Europe connexion, d’Alexandra Badéa, mise en scène de Vincent Franchi
Europe connexion d’Alexandra Badea, mise en scène de Vincent Franchi
La pièce avait été montée, il y a un peu plus d’un an (voir Le Théâtre du Blog) par Matthieu Roy. C’est l’histoire d’un jeune énarque: ancien assistant parlementaire auprès d’une députée de la commission environnement-santé publique et sécurité alimentaire, il intègre vite un des plus gros lobbies sur le marché des pesticides. Séduit par les sirènes qui le payent bien, il va se mettre au service de multinationales qui, grâce à l’agriculture industrielle, font des bénéfices colossaux, en vendant sans aucun scrupule: engrais, pesticides, herbicides et autres gâteries. Raison majeure invoquée: nourrir une population mondiale en constante augmentation et tant pis pour la planète…
Ce beau jeune homme, pas très sympathique, se souvient de son grand-père qui avait un jardin et faisait son compost. Mais il a vite compris que ces temps-là étaient révolus: gloire à la mondialisation et à l’uniformisation céréalière! Qu’importe la vie des abeilles, le mépris affiché de la terre nourricière, les intoxications et cancers subies par les agriculteurs comme par les consommateurs, pourvu que le profit soit au rendez-vous. Avec, au besoin, sous n’importe quel prétexte de sécurité, interdiction d’échange de semences pour mieux cadenasser le marché, le monopole devant rester aux multinationales. Bravo et bien entendu, d’efficaces groupes de pression mettent tout en œuvre auprès des gouvernements et parlementaires…
Reste à inventer un argumentaire convaincant où règne la plus subtile mauvaise foi, comme on apprend à le faire aux futurs énarques. Il faut ce qu’il faut et cela, le beau jeune homme sait le pratiquer brillamment mais tout se paye: côté vie privée, c’est la dégringolade et une terrible dépression.

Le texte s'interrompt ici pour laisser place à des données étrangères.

import Literature.AlgebraicGeometry.Motives.HodgeThetaSubalgebraUnitaryOrthogonalChain
import Literature.AlgebraicGeometry.Motives.HodgeThetaSubalgebraUnitaryFortyOneFortyThreeGoodRankCores
import HarnessLib
import Literature.AlgebraicGeometry.Motives.HodgeThetaSubalgebraUnitaryEightNineCore
import Literature.AlgebraicGeometry.Motives.HodgeThetaSubalgebraUnitaryEightTwentyOneCore
import Literature.AlgebraicGeometry.Motives.HodgeThetaSubalgebraUnitaryFiveCoreAll
import Literature.AlgebraicGeometry.Motives.HodgeThetaSubalgebraUnitaryFourOddCore
import Literature.AlgebraicGeometry.Motives.HodgeThetaSubalgebraUnitaryFourteenFifteenCore
import Literature.AlgebraicGeometry.Motives.HodgeThetaSubalgebraUnitaryNineElevenCore
import Literature.AlgebraicGeometry.Motives.HodgeThetaSubalgebraUnitaryNineTwentyCore
import Literature.AlgebraicGeometry.Motives.HodgeThetaSubalgebraUnitaryRankOneRaiseTwo
import Literature.AlgebraicGeometry.Motives.HodgeThetaSubalgebraUnitarySeventeenCore
import Literature.AlgebraicGeometry.Motives.HodgeThetaSubalgebraUnitarySixSevenCoreAll
import Literature.AlgebraicGeometry.Motives.HodgeThetaSubalgebraUnitaryTenNineteenCore
import Literature.AlgebraicGeometry.Motives.HodgeThetaSubalgebraUnitaryThreeCoprimeCore
import Literature.AlgebraicGeometry.Motives.HodgeThetaSubalgebraUnitaryTwelveThirteenCore
import Literature.AlgebraicGeometry.Motives.HodgeThetaSubalgebraUnitaryTwoOddCore

/-!
# The `Θ`-subalgebra theorem for unitary multiplicities `(29, 30)` — a `p = 59` cell by minimal-rank base points
# and sub-Levi recursion (Ribet 1983 Thm. 3, Lie step; abelian 59-folds of type `(29, 30)`)

Family `hodge`, layer `Literature/AlgebraicGeometry/Motives` (pure linear algebra over `ℂ`; no geometry). Research
context: cell `pub-hodge-ring2` (HONEST FRAMING: research route conditional on HC_CM; not a corollary; Q11.4-sentence-2
already refuted in dim ≥ 3), Literature lane gen 89. UNCONDITIONAL; theorems only, no definition, no named fact
(D-0026), no `sorry`.

THE PRINT. K. A. Ribet, Amer. J. Math. 105 (1983), Thm. 3 = Gordon's survey Thm. 6.3 (3) [held
`paper:arxiv-alg-geom_9709030` p. 18]. THE METHOD: `HodgeThetaSubalgebraUnitarySixteenTwentyOneCore` (a raising operator
`B` of MINIMAL non-zero rank `m`, the profile dichotomy `i + j ≤ m` or `i, j ≥ m`, tree cores making a Levi algebra full
or killing a Levi rank, lifts `UnitaryRaisingSpace.exists_raise_finrank_range_eq` + `UnitaryLeviSetup.exists_lift`, two
pencils `UnitaryGenericRank.exists_finrank_le_and_finrank_le`, the non-vanishing lemma
`UnitaryLeviFull.exists_raise_commute_apply_ne_zero`, TOOL C `UnitaryConstantRank.exists_raise_rank_ne_two`, TOOL F
`UnitaryConstantRank.false_of_le_rank`), the full-rank chain `UnitaryConstantRank.dvd_of_rank_eq_finrank`
(`HodgeThetaSubalgebraUnitaryNineTwentyEightCore`) and TOOL G `UnitaryOrthogonalChain.false_of_constProfile`.

THE CELL `(29 | 30)`. Good ranks 1, 7, 11, 13, 17, 19, 23, 29 (Levi types `(1|29)`, `(7|23)`, `(11|19)`, `(13|17)`, `(17|13)`, `(19|11)`, `(23|7)`, `(29|1)` are tree cores); a proper `𝔊` has
raising ranks in `{0, 2, 3, 4, 5, 6, 8, 9, 10, 12, 14, 15, 16, 18, 20, 21, 22, 24, 25, 26, 27, 28}`; `m` minimal non-zero, `B` of rank `m`; a commuting raising `X` has profile
`(i, j)` (`i + j` a raising rank, `i + j ≤ m` or `i, j ≥ m`). SUB-LEVI RECURSION: when the non-zero profiles are constantly
`(i, j)`, the Levi algebra `L⁺` (resp. `L⁻`) is a `Θ`-algebra whose non-zero raising ranks are all `i` (resp. `j`), and the
same minimal-rank analysis applies to it (the `sub…` lemmas of §1).
* `m = 2` (`U⁺` of type `(27 | 2)`, `U⁻` of type `(2 | 28)`): `L⁺` of type `(27 | 2)` is full and a lift with `i = 1` has `j ∈ {1}`, killed in `L⁻` (type `(2 | 28)`).
* `m = 3` (`U⁺` of type `(26 | 3)`, `U⁻` of type `(3 | 27)`): `L⁺` of type `(26 | 3)` is full and a lift with `i = 1` has `j ∈ {2}`, killed in `L⁻` (type `(3 | 27)`).
* `m = 4` (`U⁺` of type `(25 | 4)`, `U⁻` of type `(4 | 26)`): `L⁺` of type `(25 | 4)` is full and a lift with `i = 1` has `j ∈ {3}`, killed in `L⁻` (type `(4 | 26)`).
* `m = 5` (`U⁺` of type `(24 | 5)`, `U⁻` of type `(5 | 25)`): `L⁺` of type `(24 | 5)` is full and a lift with `i = 1` has `j ∈ {4}`, killed in `L⁻` (type `(5 | 25)`).
* `m = 6` (`U⁺` of type `(23 | 6)`, `U⁻` of type `(6 | 24)`): `L⁺` of type `(23 | 6)` is full and a lift with `i = 1` has `j ∈ {5}`, killed in `L⁻` (type `(6 | 24)`).
* `m = 8` (`U⁺` of type `(21 | 8)`, `U⁻` of type `(8 | 22)`): `L⁺` of type `(21 | 8)` is full and a lift with `i = 1` has `j ∈ {7}`, killed in `L⁻` (type `(8 | 22)`).
* `m = 9` (`U⁺` of type `(20 | 9)`, `U⁻` of type `(9 | 21)`): `L⁺` of type `(20 | 9)` is full and a lift with `i = 1` has `j ∈ {8}`, killed in `L⁻` (type `(9 | 21)`).
* `m = 10` (`U⁺` of type `(19 | 10)`, `U⁻` of type `(10 | 20)`): `L⁺` of type `(19 | 10)` is full and a lift with `i = 1` has `j ∈ {9}`, killed in `L⁻` (type `(10 | 20)`).
* `m = 12` (`U⁺` of type `(17 | 12)`, `U⁻` of type `(12 | 18)`): `L⁺` of type `(17 | 12)` is full and a lift with `i = 1` has `j ∈ {11}`, killed in `L⁻` (type `(12 | 18)`).
* `m = 14` (`U⁺` of type `(15 | 14)`, `U⁻` of type `(14 | 16)`): `L⁺` of type `(15 | 14)` is full and a lift with `i = 1` has `j ∈ {13}`, killed in `L⁻` (type `(14 | 16)`).
* `m = 15` (`U⁺` of type `(14 | 15)`, `U⁻` of type `(15 | 15)`): `L⁺` of type `(14 | 15)` is full; two pencils (lifts with `i = 1`, `i = 2`).
* `m = 16` (`U⁺` of type `(13 | 16)`, `U⁻` of type `(16 | 14)`): `L⁺` of type `(13 | 16)` is full and a lift with `i = 1` has no feasible `j`.
* `m = 18` (`U⁺` of type `(11 | 18)`, `U⁻` of type `(18 | 12)`): `L⁺` of type `(11 | 18)` is full and a lift with `i = 1` has no feasible `j`.
* `m = 20` (`U⁺` of type `(9 | 20)`, `U⁻` of type `(20 | 10)`): `L⁺` of type `(9 | 20)` is full and a lift with `i = 1` has no feasible `j`.
* `m = 21` (`U⁺` of type `(8 | 21)`, `U⁻` of type `(21 | 9)`): `L⁺` of type `(8 | 21)` is full and a lift with `i = 1` has no feasible `j`.
* `m = 22` (`U⁺` of type `(7 | 22)`, `U⁻` of type `(22 | 8)`): `L⁺` of type `(7 | 22)` is full and a lift with `i = 1` has no feasible `j`.
* `m = 24` (`U⁺` of type `(5 | 24)`, `U⁻` of type `(24 | 6)`): `L⁺` of type `(5 | 24)` is full and a lift with `i = 1` has no feasible `j`.
* `m = 25` (`U⁺` of type `(4 | 25)`, `U⁻` of type `(25 | 5)`): `L⁺` of type `(4 | 25)` is full and a lift with `i = 1` has no feasible `j`.
* `m = 26` (`U⁺` of type `(3 | 26)`, `U⁻` of type `(26 | 4)`): `L⁺` of type `(3 | 26)` is full and a lift with `i = 1` has no feasible `j`.
* `m = 27` (`U⁺` of type `(2 | 27)`, `U⁻` of type `(27 | 3)`): `L⁺` of type `(2 | 27)` is full and a lift with `i = 1` has no feasible `j`.
* `m = 28` (`U⁺` of type `(1 | 28)`, `U⁻` of type `(28 | 2)`): `L⁺` of type `(1 | 28)` is full and a lift with `i = 1` has no feasible `j`.

## References
* [Ribet1983] K. A. Ribet, *Hodge classes on certain types of abelian varieties*, Amer. J. Math. 105 (1983), Thm. 3.
* [Gordon1997] B. B. Gordon, *A survey of the Hodge conjecture for abelian varieties*, Thm. 6.3 (3), pp. 18–19.
* [Deligne1982HodgeCycles] P. Deligne, *Hodge cycles on abelian varieties*, LNM 900 (1982), I §3 Prop. 3.4, 3.6.
* [GoodmanWallachGTM255] R. Goodman, N. R. Wallach, GTM 255 (2009), §2.3.1, §4.1.1.
* [HoffmanKunze1971LinearAlgebra] K. Hoffman, R. Kunze, *Linear Algebra* (1971), §3.1 Thm. 2, §6.7, §8.5.
-/

noncomputable section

Mais comment faire passer ce texte d’Alexandra Badea qui avait obtenu avec Pulvérisés, le grand Prix de littérature dramatique 2012 (voir Le Théâtre du Blog) ? Cela ressemble à un exercice de style qui aurait pu être écrit en deux jours par un étudiant de Sciences Po muni de quelques bons dossiers… Et passées les cinq premières minutes, les soixante qui suivent sont bien longuettes.

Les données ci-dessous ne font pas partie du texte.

/-- `π` and `e^{π√3}` are algebraically independent over `ℚ` (as complex numbers): Nesterenko at
`τ = ρ`, PROVED in the tree (`nesterenko'_holds`). [cite: NesterenkoPhilippon2001, Ch. 1 §3 Corollary 3.2] -/
theorem algebraicIndependent_pi_exp_pi_mul_sqrt_three :
    AlgebraicIndependent ℚ ![(Real.pi : ℂ), ((Real.exp (Real.pi * Real.sqrt 3) : ℝ) : ℂ)] := by
  have hN := Literature.NumberTheory.Transcendental.nesterenko'_holds
  have h2 : AlgebraicIndependent ℚ ![Real.pi, Real.exp (Real.pi * Real.sqrt 3)] := by
    have h := hN.comp ![(0 : Fin 3), 1] (by decide)
    convert h using 1
    funext i; fin_cases i <;> rfl
  have e : (![(Real.pi : ℂ), ((Real.exp (Real.pi * Real.sqrt 3) : ℝ) : ℂ)] : Fin 2 → ℂ) =
      (Complex.ofRealAm.restrictScalars ℚ) ∘ ![Real.pi, Real.exp (Real.pi * Real.sqrt 3)] := by
    funext i; fin_cases i <;> simp
  rw [e]
  exact h2.map' Complex.ofReal_injective

/-- **Every `ℚ`-plane through `π√3` satisfies the crux** (`π` is a root of `3X² − (π√3)²` over
`ℚ(x, e^x)`, `e^{π√3}` is algebraic over it, `{π, e^{π√3}}` algebraically independent —
Nesterenko at `τ = ρ`); e.g. `x = (iπ, π√3)`, a pair not on a plane through `π`.
[cite: NesterenkoPhilippon2001, Ch. 1 §3 Corollary 3.2] -/
theorem schanuelTwo_of_pi_mul_sqrt_three_mem_span (x : Fin 2 → ℂ)
    (h3 : ((Real.pi * Real.sqrt 3 : ℝ) : ℂ) ∈ Submodule.span ℚ (Set.range x)) :
    (2 : Cardinal) ≤ Algebra.trdeg ℚ (SF x) := by
  obtain ⟨hmem, halg⟩ := mem_SF_and_isAlgebraic_exp_of_mem_span x h3
  refine two_le_trdeg_SF_of_isAlgebraic_pair x algebraicIndependent_pi_exp_pi_mul_sqrt_three ?_ ?_
  · -- `π` is a root of `3 X² − (π√3)²`
    refine ⟨Polynomial.C 3 * Polynomial.X ^ 2 - Polynomial.C (⟨_, hmem⟩ ^ 2), ?_, ?_⟩
    · intro h0
      have := congrArg (fun p => Polynomial.coeff p 2) h0
      simp at this
    · simp only [map_sub, map_mul, map_pow, Polynomial.aeval_X, Polynomial.aeval_C, map_ofNat]
      simp only [IntermediateField.algebraMap_apply]
      push_cast
      rw [mul_pow, ← Complex.ofReal_pow (Real.sqrt 3), Real.sq_sqrt (by norm_num : (0:ℝ) ≤ 3)]
      push_cast
      ring
  · rw [Complex.ofReal_exp]
    exact_mod_cast halg

/-- In particular the pair `(iπ, π√3)` (algebraically dependent, transcendental coordinates, not on
a plane through `π`) satisfies the crux. [cite: NesterenkoPhilippon2001, Ch. 1 §3 Corollary 3.2] -/
theorem schanuelTwo_at_piI_pi_mul_sqrt_three :
    (2 : Cardinal) ≤ Algebra.trdeg ℚ (SF ![(Real.pi : ℂ) * I, ((Real.pi * Real.sqrt 3 : ℝ) : ℂ)]) :=
  schanuelTwo_of_pi_mul_sqrt_three_mem_span _ (Submodule.subset_span ⟨1, by simp⟩)


/-! ### §10 Near-misses (documented, deliberately NOT sorried so that this file stays importable)

The following instances of the crux are exactly the open problems named in the item text; each
is stated above as a PROVED implication `SchanuelTwo → …` (§6), and none is provable from the
tree. What is known at each, and what was tried:

* `2 ≤ trdeg ℚ (SF ![1, π i])` (`e, π`): known `trdeg ≥ 1` (Hermite, Lindemann) and "`e + π` or
  `e π` transcendental" (`transcendental_exp_one_add_pi_or_mul_pi_holds`); Nesterenko's method
  gives `π, e^π`, never `e` (barrier `NesterenkoModularScope`). Tried: nothing applies — no grid.
* `2 ≤ trdeg ℚ (SF ![1, e])` (`e, e^e`): known `trdeg ≥ 1`; Brownawell–Waldschmidt (tree
  `BrownawellWaldschmidt.brownawell_waldschmidt`) give only `e^e ∉ ℚ̄ ∨ e^{e²} ∉ ℚ̄`, because
  their `2 × 2` grid needs two exponentials algebraic over `ℚ`, while a counterexample only makes
  `e^e` algebraic over `ℚ(e)`.
* `2 ≤ trdeg ℚ (SF ![log 2, √2 log 2])` (`log 2, 2^{√2}`): Gel'fond–Schneider gives `2^{√2} ∉ ℚ̄`,
  i.e. `trdeg ≥ 1` in a second way; `trdeg = 2` open (Waldschmidt's "`log 2` and `2^{√2}`").
* `2 ≤ trdeg ℚ (SF ![π i, log 2])` (`π, log 2`): Baker gives `1, iπ, log 2` linearly independent
  over `ℚ̄` (so `π / log 2 ∉ ℚ̄`), never algebraic independence (barrier
  `AlgebraicIndependenceOfLogarithms`).
* Generic open locus: `x` `ℚ`-linearly independent, `¬ AlgebraicIndependent ℚ x`, some `x i`
  transcendental, `span_ℚ(x) ∌ π, π√3` (more generally: no CM-Nesterenko pair inside the
  algebraic closure of `ℚ(x, e^x)`).

Refutation side: a disproof needs `trdeg = 1` EXACTLY at an explicit pair (§5), inside `ecl(∅)²`
(§8); numerically one can only EXCLUDE low-height relations (PSLQ job, see NOTES.md) — no finite
computation certifies an algebraic relation between real constants. Verdict of this cycle: the
crux resists; it is Schanuel `n = 2` verbatim (faithfully typed, §0/§6), neither misstated nor
cheaply false.
-/

end Summit.Schanuel.Schanuel.Cruxes.SchanuelTwo.Disproof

Sur le petit plateau, un tapis blanc de danse de neuf m2 où debout Nicolas Violin, en costume- cravate, est comme enfermé et ne bougera presque pas. En fond de scène, trois écrans vidéo carrés avec projection d’images. Quand le texte évoque un homme avec son chien malade, le grand-père en maison de retraite ou le jeune lobbyiste dans sa luxueuse chambre d’hôtel ou déjeunant avec un député dans un restaurant de luxe, vous ne devinerez jamais les images que l’on voit ! Vous avez dit pléonasme ? La meilleure méthode pour parasiter un texte qui n’avait pas besoin de cela… Il y a là une erreur flagrante, et comme d’autres, Vincent Franchi s’est laissé piéger par l’image vidéo qui envahit de plus en plus les plateaux de théâtre. Côté direction d’acteurs, il fait afficher à Nicolas Violin un curieux sourire permanent mais l’acteur dit bien ce texte… qui reste toujours aussi peu convaincant. Surtout quand le metteur en scène compte sur ces images-vidéo qui ne servent rigoureusement à rien.
Donc aucun remords avant l’oubli… cette fois, vous pouvez rester au frais ou aller voir autre chose.
Philippe du Vignal.
Artéphile, 7 rue du Bourg-Neuf jusqu’au 26 juillet. T. : 04 90 03 01 90.